The managers then go on to note the criminal activity seen during the Capitol insurrection, which resulted in five deaths. The managers write, “And even assuming the First Amendment applied, it would certainly not protect President Trump’s speech on January 6, which incited lawless action.”
In their new legal brief, the House impeachment managers argued an acquittal for Donald Trump would set a dangerous precedent for the future of American democracy.
“There can be no doubt that President Trump is singularly responsible for inciting the violent insurrection that followed his speech,” the managers said of the January 6 attack on the Capitol.
“The Framers of our Constitution designed the impeachment power to protect against a President who would subvert our democracy to keep himself in power. … President Trump’s conduct on January 6 was the paradigm of an impeachable offense.”
The House impeachment managers have filed a reply to the pre-trial brief from Donald Trump’s legal team, which defended the former president’s actions on January 6 and argued the Senate did not have jurisdiction to hold this impeachment trial.
“President Trump’s pre-trial brief confirms that he has no good defense of his incitement of an insurrection against the Nation he swore an oath to protect,” the managers wrote.
“President Trump now studiously ignores all that preceded his speech and provided meaning and context to his statements, asking the Senate to do the same and focus only on a handful of his remarks in isolation.”
The managers argued the former president’s defense team is turning to process complaints about the constitutionality of the trial because his actions on January 6 are indefensible.

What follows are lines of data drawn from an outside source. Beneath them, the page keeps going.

import Literature.MathematicalPhysics.QuantumFieldTheory.Balaban1983to89.B5G183FreeRowSum
import Literature.MathematicalPhysics.QuantumFieldTheory.Balaban1983to89.B5Hk163TorusHolderRate

/-!
# B5 (1.115), first entry «|GJ| ≤ O(1)|J|», as a CONCRETE `ℓ^∞ → ℓ^∞` bound for the torus matrix
# `G = Δ_1⁻¹` (a = 1, U = 1), uniform in `n = L^k` and in the torus

Source: T. Bałaban, *Propagators and renormalization transformations for lattice gauge theories. I*,
Commun. Math. Phys. **95** (1984) 17–40 (`Balaban1984PropagatorsI`, "B5"), Sect. F, pp. 35–36 [PDF 19–20];
renders `b2b-balaban-ref1/pages/1984-cmp95-propagators-rt-I/…-p019-x2.png` (journal p. 35) and `…-p020-x2.png`
(journal p. 36) read as images this session.  A kernel-checked SUPPLEMENT to PUBLISHED work under line-by-line
audit by the pub-balaban cell; value = kernel certificate, NOT summit progress.

WHAT THE PAPER PRINTS (verbatim).  p. 30 (1.71): «Δ_a⁻¹ = G_k, or simply G» (typed in `B5DeltaA169`:
`DeltaA n M a = Δ − ∂*P∂ + a Q*Q`).  p. 35 (1.108): «|A| = max_μ sup_x |A_μ(x)|,»; «To describe decay properties
we use two families of cubes, both parametrized by points of the unit lattice T₁^{(k)}. Cubes Δ(y) are simply
unit cubes of T_η, or Δ(y) = B^k(y), y ∈ T₁^{(k)}.»; Prop. 1.2: «There exists a positive constant δ₀ depending
on d only, such that |(GJ)(x)|, |(∇GJ)(x)|, |(G∇*J)(x)|, |(ΔGJ)(x)| ≤ O(1)e^{−δ₀|y−y′|}|J| (1.110) for
x ∈ Δ̃(y), supp J ⊂ Δ̃(y′), with the constant O(1) depending on d only,».  p. 36: «The localized inequalities
(1.110)–(1.114) imply immediately the following global inequalities
|GJ|, |∇GJ|, |G∇*J|, |ΔGJ|, ‖∇GJ‖_α, ‖G∇*J‖_α ≤ O(1)|J|, (1.115) … and (1.89), with the same dependence of
the constants O(1).»; «A proof of Proposition 1.2 will be given in several steps. In the first step we will show
that the inequalities (1.115)–(1.117), (1.89) imply the proposition.»

CITATION HEADER (cell ABSOLUTE RULE).  Nothing of B5 is used as a hypothesis and no internally-minted
statement enters as a cited fact: every declaration below is kernel-proved from the tree ([folklore]); the page
references above are TEXT LOCATIONS of what is being supplemented, not sources of hypotheses.

WHAT IS TYPED HERE (zero sorry).  The printed word «immediately» for the FIRST entry of (1.115), carried out
CONCRETELY on the torus matrices of `B5Prop11Plancherel` / `B5DeltaA169` at `a = 1`, `U = 1`: for EVERY field
`J` on `T_η` (no support hypothesis) with `|J| ≤ B` and EVERY site `x` and direction `μ`,

  `|(Δ_1⁻¹ J)_μ(x)| ≤ B · C(d, N)`,
  `C(d, N) = 2N·2^N·e^{1/(2(d+1))}·K_{d+1}(1/(2(d+1))) + (d+1)·MD183(d+1, N)·periodConst(κ₁₈₃(d+1), d)·K_{d+1}(κ₁₈₃(d+1)/(d+1))`

(`norm_DeltaA_one_inv_mulVec_le_global`; `K_D(a) = latticeConst D a = (2(1 − e^{−a/D})⁻¹)^D` of
`B4Sect5Proof`), every constant a function of `d` and of the free parameter `N ≥ d` only — UNIFORM in the
block size `n = L^k` and in the torus `T₁ = Π_μ ℤ/M_μ`.  ENGINE (three tree facts by name, plus bookkeeping):
§1 the block decomposition `J = Σ_{y′ ∈ T₁} J·1_{B(y′)}` (`B5Blocks16.blockOf`, `bpt_bijective`) and linearity
`GJ = Σ_{y′} G(J·1_{B(y′)})` (`Matrix.mulVec_sum`); §2 the localized block bound of `B5G183FreeRowSum`
(`norm_DeltaA_one_inv_mulVec_le_uniform` = the first entry of (1.110) in operator form at `a = 1` with unit
cubes, `n`-free constants) applied to each piece, and the UNIFORM TORUS SUM
`Σ_{y′ ∈ T₁} e^{−a|y − y′|_{T₁,∞}} ≤ K_{d+1}(a)` (`B5Hk163TorusHolderRate.sum_exp_torusSupNorm_sub_rep_le`,
itself `B4Sect5Torus.torusSum_le`), once per rate.

HONEST SCOPE.  (i) ONLY the first entry `|GJ|` of (1.115); not `|∇GJ|`, `|G∇*J|`, `|ΔGJ|`, not the Hölder
entries, not (1.116)–(1.117), not (1.89).  (ii) `a = 1` (convention of `B5G183Strip`), `U = 1`, finite torus,
`(d+1)`-dimensional index bookkeeping (`Fin (d+1)` directions); general `a` / `U ≠ 1` are open elsewhere.
(iii) Constants crude and ours; no printed `O(1)` is matched; the two rates of `B5G183FreeRowSum` are summed
separately (two lattice constants).  (iv) The abstract Setting-level edge `B5Global115.global_inst` /
`global_of_prop12` ((1.110)–(1.114) ⇒ (1.115)–(1.117) over a `GlobCover` with smooth partitions `ζ′` and Hölder
pieces) is NOT instantiated here and nothing of it is restated: this file is the concrete sup-norm row of that
table for the actual matrix `Δ_1⁻¹`, with the indicator partition `1_{B(y′)}` (enough for sup norms) in place of
the smooth one.  (v) No `def`: the pieces `J·1_{B(y′)}` are written inline as `if blockOf x = y′ then J else 0`.
NEAREST TREE NEIGHBOURS (searched `lean search "DeltaA"`, `"mulVec_sum"`, `"latticeConst"` in `Balaban1983to89/**`):
`B5Global115` (abstract, see (iv)), `B5G183FreeRowSum` (localized, per block), `Beta/DeltaACombesThomas`
(conditional, `ℓ²`).  Unit `b2b-balaban-pv15-g12` (PV15 cell lineage, generation 12).
-/

open scoped BigOperators Matrix ComplexConjugate Real
open Finset Complex Matrix

namespace Literature.MathematicalPhysics.QuantumFieldTheory.Balaban1983to89.B5G115SupBound

open Literature.MathematicalPhysics.QuantumFieldTheory.Balaban1983to89.B5Prop11Plancherel (Tor fine)
open Literature.MathematicalPhysics.QuantumFieldTheory.Balaban1983to89.B4TorusKernel (periodConst)
open Literature.MathematicalPhysics.QuantumFieldTheory.Balaban1983to89.B4TorusKernel.MultiPeriod (torusSupNorm)
open Literature.MathematicalPhysics.QuantumFieldTheory.Balaban1983to89.B5Block118 (bpt)
open Literature.MathematicalPhysics.QuantumFieldTheory.Balaban1983to89.B5Blocks16 (bpt_bijective blockOf_bpt)
open Literature.MathematicalPhysics.QuantumFieldTheory.Balaban1983to89.B5DeltaA169 (DeltaA)
open Literature.MathematicalPhysics.QuantumFieldTheory.Balaban1983to89.B5G183Strip (kappa183 kappa183_pos)
open Literature.MathematicalPhysics.QuantumFieldTheory.Balaban1983to89.B5G183CovDecay (MD183 MD183_nonneg)
open Literature.MathematicalPhysics.QuantumFieldTheory.Balaban1983to89.B5Kernel166Decay (periodConst_pos)
open Literature.MathematicalPhysics.QuantumFieldTheory.Balaban1983to89.B6LowerBound2153Torus (toT rep toT_rep)
open Literature.MathematicalPhysics.QuantumFieldTheory.Balaban1983to89.B4Sect5Proof (latticeConst latticeConst_nonneg)
open Literature.MathematicalPhysics.QuantumFieldTheory.Balaban1983to89.B5Hk163TorusHolderRate
  (sum_exp_torusSupNorm_sub_rep_le)
open Literature.MathematicalPhysics.QuantumFieldTheory.Balaban1983to89.B5G183FreeRowSum
  (norm_DeltaA_one_inv_mulVec_le_uniform)

noncomputable section

variable {d : ℕ}

/-! ## §1 Block pieces `J·1_{B(y′)}` and the linearity of `G` -/

section Pieces

variable (n : ℕ) [NeZero n] (M : Fin (d + 1) → ℕ) [hM : ∀ μ, NeZero (M μ)]

/-- every fine site is a block point of its own block: `x = n·blockOf(x) + r` for some offset `r`
(B5 (1.6), `B5Blocks16.bpt_bijective`). [folklore] -/
theorem exists_eq_bpt_blockOf (t : Tor (fine n M)) :
    ∃ r : Fin (d + 1) → Fin n, t = bpt n M (B5Blocks16.blockOf n M t) r := by
  obtain ⟨⟨y, r⟩, h⟩ := (bpt_bijective n M).2 t
  refine ⟨r, ?_⟩
  simp only at h
  rw [← h, blockOf_bpt]

/-- the block decomposition of a field, pointwise: `J(x) = Σ_{y′ ∈ T₁} (J·1_{B(y′)})(x)`. [folklore] -/
theorem sum_piece_eq (J : Tor (fine n M) × Fin (d + 1) → ℂ) (j : Tor (fine n M) × Fin (d + 1)) :
    ∑ y' : Tor M, (if B5Blocks16.blockOf n M j.1 = y' then J j else 0) = J j := by
  rw [Finset.sum_ite_eq]
  simp

/-- linearity of a matrix over the block decomposition: `AJ = Σ_{y′ ∈ T₁} A(J·1_{B(y′)})`. [folklore] -/
theorem mulVec_eq_sum_pieces
    (A : Matrix (Tor (fine n M) × Fin (d + 1)) (Tor (fine n M) × Fin (d + 1)) ℂ)
    (J : Tor (fine n M) × Fin (d + 1) → ℂ) :
    A *ᵥ J = ∑ y' : Tor M, A *ᵥ (fun j => if B5Blocks16.blockOf n M j.1 = y' then J j else 0) := by
  rw [← Matrix.mulVec_sum]
  congr 1
  funext j
  rw [Finset.sum_apply]
  exact (sum_piece_eq n M J j).symm

/-- the piece `J·1_{B(y′)}` is supported in the block `B(y′)`, in the `toT ∘ rep` coordinates used by
`B5G183FreeRowSum`. [folklore] -/
theorem piece_supp (J : Tor (fine n M) × Fin (d + 1) → ℂ) (y' : Tor M) (j : Tor (fine n M) × Fin (d + 1))
    (h : (if B5Blocks16.blockOf n M j.1 = y' then J j else 0) ≠ 0) :
    ∃ r' : Fin (d + 1) → Fin n, j.1 = bpt n M (toT M (rep M y')) r' := by
  by_cases hb : B5Blocks16.blockOf n M j.1 = y'
  · obtain ⟨r', hr'⟩ := exists_eq_bpt_blockOf n M j.1
    refine ⟨r', ?_⟩
    rw [toT_rep, ← hb]
    exact hr'
  · exact absurd (by simp [hb]) h

/-- the piece is bounded by the sup norm of `J` ((1.108)). [folklore] -/
theorem norm_piece_le (J : Tor (fine n M) × Fin (d + 1) → ℂ) {B : ℝ} (hJB : ∀ j, ‖J j‖ ≤ B) (y' : Tor M)
    (j : Tor (fine n M) × Fin (d + 1)) :
    ‖(if B5Blocks16.blockOf n M j.1 = y' then J j else 0 : ℂ)‖ ≤ B := by
  split_ifs
  · exact hJB j
  · simpa using (norm_nonneg _).trans (hJB j)

end Pieces

/-! ## §2 The global sup-norm bound: (1.115), first entry, for `G = Δ_1⁻¹` -/

section Main

variable (n : ℕ) [NeZero n] (hn : 1 ≤ n) (M : Fin (d + 1) → ℕ) [hM : ∀ μ, NeZero (M μ)]

include hn in
/-- **(1.115), first entry, at block points**: for every field `J` on `T_η` with `|J| ≤ B` (sup norm (1.108)),
every unit-lattice point `y ∈ T₁`, offset `r` and direction `μ`,
`|(Δ_1⁻¹ J)_μ(n·y + r)| ≤ B·(C_free·K_{d+1}(1/(2(d+1))) + (d+1)·C_cov·K_{d+1}(κ₁₈₃(d+1)/(d+1)))` with
`C_free = 2N·2^N·e^{1/(2(d+1))}`, `C_cov = MD183(d+1,N)·periodConst(κ₁₈₃(d+1),d)` — the block decomposition of
`J`, the localized bound `B5G183FreeRowSum.norm_DeltaA_one_inv_mulVec_le_uniform` per block, and the uniform torus
sum `B5Hk163TorusHolderRate.sum_exp_torusSupNorm_sub_rep_le` once per rate.  Constants depend on `d`, `N` only.
(Location of the printed text: `Balaban1984PropagatorsI` p. 36, (1.115); the typed inequality and its constants
are ours, not a quotation.) [folklore] -/
theorem norm_DeltaA_one_inv_mulVec_bpt_le_global {Nn : ℕ} (hN : d + 1 ≤ Nn + 1)
    (J : Tor (fine n M) × Fin (d + 1) → ℂ) {B : ℝ} (hJB : ∀ j, ‖J j‖ ≤ B)
    (y : Tor M) (r : Fin (d + 1) → Fin n) (μ : Fin (d + 1)) :
    ‖((DeltaA n M 1)⁻¹ *ᵥ J) (bpt n M y r, μ)‖
      ≤ B * (2 * Nn * 2 ^ Nn * Real.exp (1 / (2 * (d + 1))) * latticeConst (d + 1) (1 / (2 * (d + 1)))
          + (d + 1) * (MD183 (d + 1) Nn * periodConst (kappa183 (d + 1)) d
              * latticeConst (d + 1) (kappa183 (d + 1) / (d + 1)))) := by
  have hδ₁ : (0 : ℝ) < 1 / (2 * (d + 1)) := by positivity
  have hδ₂ : (0 : ℝ) < kappa183 (d + 1) / (d + 1) := div_pos (kappa183_pos _) (by positivity)
  have hB : 0 ≤ B := (norm_nonneg _).trans (hJB (bpt n M y r, μ))
  have hC₁ : (0 : ℝ) ≤ 2 * Nn * 2 ^ Nn * Real.exp (1 / (2 * (d + 1))) := by positivity
  have hC₂ : (0 : ℝ) ≤ MD183 (d + 1) Nn * periodConst (kappa183 (d + 1)) d :=
    mul_nonneg (MD183_nonneg _ _) (periodConst_pos (kappa183_pos _) _).le
  have hd : (0 : ℝ) ≤ d + 1 := by positivity
  -- the localized bound, block by block
  have hblock : ∀ y' : Tor M,
      ‖((DeltaA n M 1)⁻¹ *ᵥ fun j => if B5Blocks16.blockOf n M j.1 = y' then J j else 0) (bpt n M y r, μ)‖
        ≤ B * (2 * Nn * 2 ^ Nn * Real.exp (1 / (2 * (d + 1)))
                * Real.exp (-(1 / (2 * (d + 1)) * torusSupNorm M (rep M y - rep M y')))
            + (d + 1) * (MD183 (d + 1) Nn * periodConst (kappa183 (d + 1)) d
                * Real.exp (-(kappa183 (d + 1) / (d + 1) * torusSupNorm M (rep M y - rep M y'))))) := by
    intro y'
    have h := norm_DeltaA_one_inv_mulVec_le_uniform n hn M hN (rep M y) (rep M y')
      (fun j => if B5Blocks16.blockOf n M j.1 = y' then J j else 0) (norm_piece_le n M J hJB y')
      (piece_supp n M J y') r μ
    rwa [toT_rep] at h
  -- the two uniform torus sums
  have hS₁ : ∑ y' : Tor M, Real.exp (-(1 / (2 * (d + 1)) * torusSupNorm M (rep M y - rep M y')))
      ≤ latticeConst (d + 1) (1 / (2 * (d + 1))) :=
    sum_exp_torusSupNorm_sub_rep_le M hδ₁ (rep M y)
  have hS₂ : ∑ y' : Tor M, Real.exp (-(kappa183 (d + 1) / (d + 1) * torusSupNorm M (rep M y - rep M y')))
      ≤ latticeConst (d + 1) (kappa183 (d + 1) / (d + 1)) :=
    sum_exp_torusSupNorm_sub_rep_le M hδ₂ (rep M y)
  calc ‖((DeltaA n M 1)⁻¹ *ᵥ J) (bpt n M y r, μ)‖
      = ‖∑ y' : Tor M,
          ((DeltaA n M 1)⁻¹ *ᵥ fun j => if B5Blocks16.blockOf n M j.1 = y' then J j else 0) (bpt n M y r, μ)‖ := by
        rw [mulVec_eq_sum_pieces n M (DeltaA n M 1)⁻¹ J, Finset.sum_apply]
    _ ≤ ∑ y' : Tor M,
          ‖((DeltaA n M 1)⁻¹ *ᵥ fun j => if B5Blocks16.blockOf n M j.1 = y' then J j else 0) (bpt n M y r, μ)‖ :=
        norm_sum_le _ _
    _ ≤ ∑ y' : Tor M,
          B * (2 * Nn * 2 ^ Nn * Real.exp (1 / (2 * (d + 1)))
                * Real.exp (-(1 / (2 * (d + 1)) * torusSupNorm M (rep M y - rep M y')))
            + (d + 1) * (MD183 (d + 1) Nn * periodConst (kappa183 (d + 1)) d
                * Real.exp (-(kappa183 (d + 1) / (d + 1) * torusSupNorm M (rep M y - rep M y'))))) :=
        Finset.sum_le_sum fun y' _ => hblock y'
    _ = B * (2 * Nn * 2 ^ Nn * Real.exp (1 / (2 * (d + 1)))
              * ∑ y' : Tor M, Real.exp (-(1 / (2 * (d + 1)) * torusSupNorm M (rep M y - rep M y')))
          + (d + 1) * (MD183 (d + 1) Nn * periodConst (kappa183 (d + 1)) d
              * ∑ y' : Tor M,
                  Real.exp (-(kappa183 (d + 1) / (d + 1) * torusSupNorm M (rep M y - rep M y'))))) := by
        simp only [Finset.mul_sum, Finset.sum_add_distrib, mul_add]
    _ ≤ B * (2 * Nn * 2 ^ Nn * Real.exp (1 / (2 * (d + 1))) * latticeConst (d + 1) (1 / (2 * (d + 1)))
          + (d + 1) * (MD183 (d + 1) Nn * periodConst (kappa183 (d + 1)) d
              * latticeConst (d + 1) (kappa183 (d + 1) / (d + 1)))) := by
        gcongr

include hn in
/-- **(1.115), FIRST ENTRY — `|GJ| ≤ O(1)|J|` for `G = Δ_1⁻¹` on the torus, CONCRETELY**: for every field `J`
on `T_η` with `|J| ≤ B` and EVERY site/direction `i = (x, μ)`,
`|(Δ_1⁻¹ J)_μ(x)| ≤ B·(2N·2^N·e^{1/(2(d+1))}·K_{d+1}(1/(2(d+1))) + (d+1)·MD183(d+1,N)·periodConst(κ₁₈₃(d+1),d)·K_{d+1}(κ₁₈₃(d+1)/(d+1)))`,
i.e. the `ℓ^∞ → ℓ^∞` operator norm of `(DeltaA n M 1)⁻¹` is bounded by a function of `d` and `N ≥ d` alone,
UNIFORMLY in `n = L^k` and in the torus `M` (every site is a block point, `exists_eq_bpt_blockOf`).
HONEST SCOPE (i)–(v) of the header: first entry only, `a = 1`, `U = 1`, constants ours.  (Location of the
printed text: `Balaban1984PropagatorsI` p. 36, (1.115); the typed inequality is ours, not a quotation.) [folklore] -/
theorem norm_DeltaA_one_inv_mulVec_le_global {Nn : ℕ} (hN : d + 1 ≤ Nn + 1)
    (J : Tor (fine n M) × Fin (d + 1) → ℂ) {B : ℝ} (hJB : ∀ j, ‖J j‖ ≤ B)
    (i : Tor (fine n M) × Fin (d + 1)) :
    ‖((DeltaA n M 1)⁻¹ *ᵥ J) i‖
      ≤ B * (2 * Nn * 2 ^ Nn * Real.exp (1 / (2 * (d + 1))) * latticeConst (d + 1) (1 / (2 * (d + 1)))
          + (d + 1) * (MD183 (d + 1) Nn * periodConst (kappa183 (d + 1)) d
              * latticeConst (d + 1) (kappa183 (d + 1) / (d + 1)))) := by
  obtain ⟨t, μ⟩ := i
  obtain ⟨r, hr⟩ := exists_eq_bpt_blockOf n M t
  have h := norm_DeltaA_one_inv_mulVec_bpt_le_global n hn M hN J hJB (B5Blocks16.blockOf n M t) r μ
  rwa [← hr] at h

include hn in
/-- the same bound with the sup norm of `J` packaged as a hypothesis-free maximum: for `J ≠ 0`-free bookkeeping,
`|(Δ_1⁻¹ J)_μ(x)| ≤ C(d,N) · max_j |J(j)|` (the finite maximum over the nonempty index type realised as
`Finset.sup'`). [folklore] -/
theorem norm_DeltaA_one_inv_mulVec_le_global_sup {Nn : ℕ} (hN : d + 1 ≤ Nn + 1)
    (J : Tor (fine n M) × Fin (d + 1) → ℂ) (i : Tor (fine n M) × Fin (d + 1)) :
    ‖((DeltaA n M 1)⁻¹ *ᵥ J) i‖
      ≤ (Finset.univ.sup' (Finset.univ_nonempty_iff.mpr ⟨i⟩) fun j => ‖J j‖)
          * (2 * Nn * 2 ^ Nn * Real.exp (1 / (2 * (d + 1))) * latticeConst (d + 1) (1 / (2 * (d + 1)))
            + (d + 1) * (MD183 (d + 1) Nn * periodConst (kappa183 (d + 1)) d
                * latticeConst (d + 1) (kappa183 (d + 1) / (d + 1)))) :=
  norm_DeltaA_one_inv_mulVec_le_global n hn M hN J
    (fun j => Finset.le_sup' (fun j => ‖J j‖) (Finset.mem_univ j)) i

end Main

end

end Literature.MathematicalPhysics.QuantumFieldTheory.Balaban1983to89.B5G115SupBound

“Because President Trump’s guilt is obvious, he seeks to evade responsibility for inciting the January 6 insurrection by arguing that the Senate lacks jurisdiction to convict officials after they leave office,” the managers wrote.
“President Trump’s jurisdictional argument is both wrong as a matter of constitutional law and dangerous as a matter of Senate practice. It would leave the Senate powerless to hold Presidents accountable for misconduct committed near the end of their terms.”
Senator Bernie Sanders is expected to support the nomination of Neera Tanden to lead the office of management and budget, according to the Wall Street Journal.
The Journal reports:
To win Senate approval, Ms. Tanden’s nomination will need 51 votes. Democrats control 50 seats in the chamber and Vice President Kamala Harris can break a tie. Sen. Bernie Sanders, a Vermont independent who caucuses with Democrats, is expected to support her nomination, despite past disagreements with Ms. Tanden, according to a person familiar with his thinking.
Sanders and Tanden have long had a tense relationship, dating back to Tanden’s loyal support of Hillary Clinton in the 2016 Democratic presidential primary.
In 2019, Sanders wrote a letter to the Center for American Progress, which Tanden leads, accusing her of “maligning my staff and supporters and belittling progressive ideas”.
Some of Sanders’ allies expressed disappointment about Tanden’s nomination, but the senator has apparently decided to put aside any of his own concerns and support her confirmation.
Given the very narrow Democratic majority in the Senate and widespread Republican opposition to Tanden, Democrats need every vote to get her nomination across the finish line.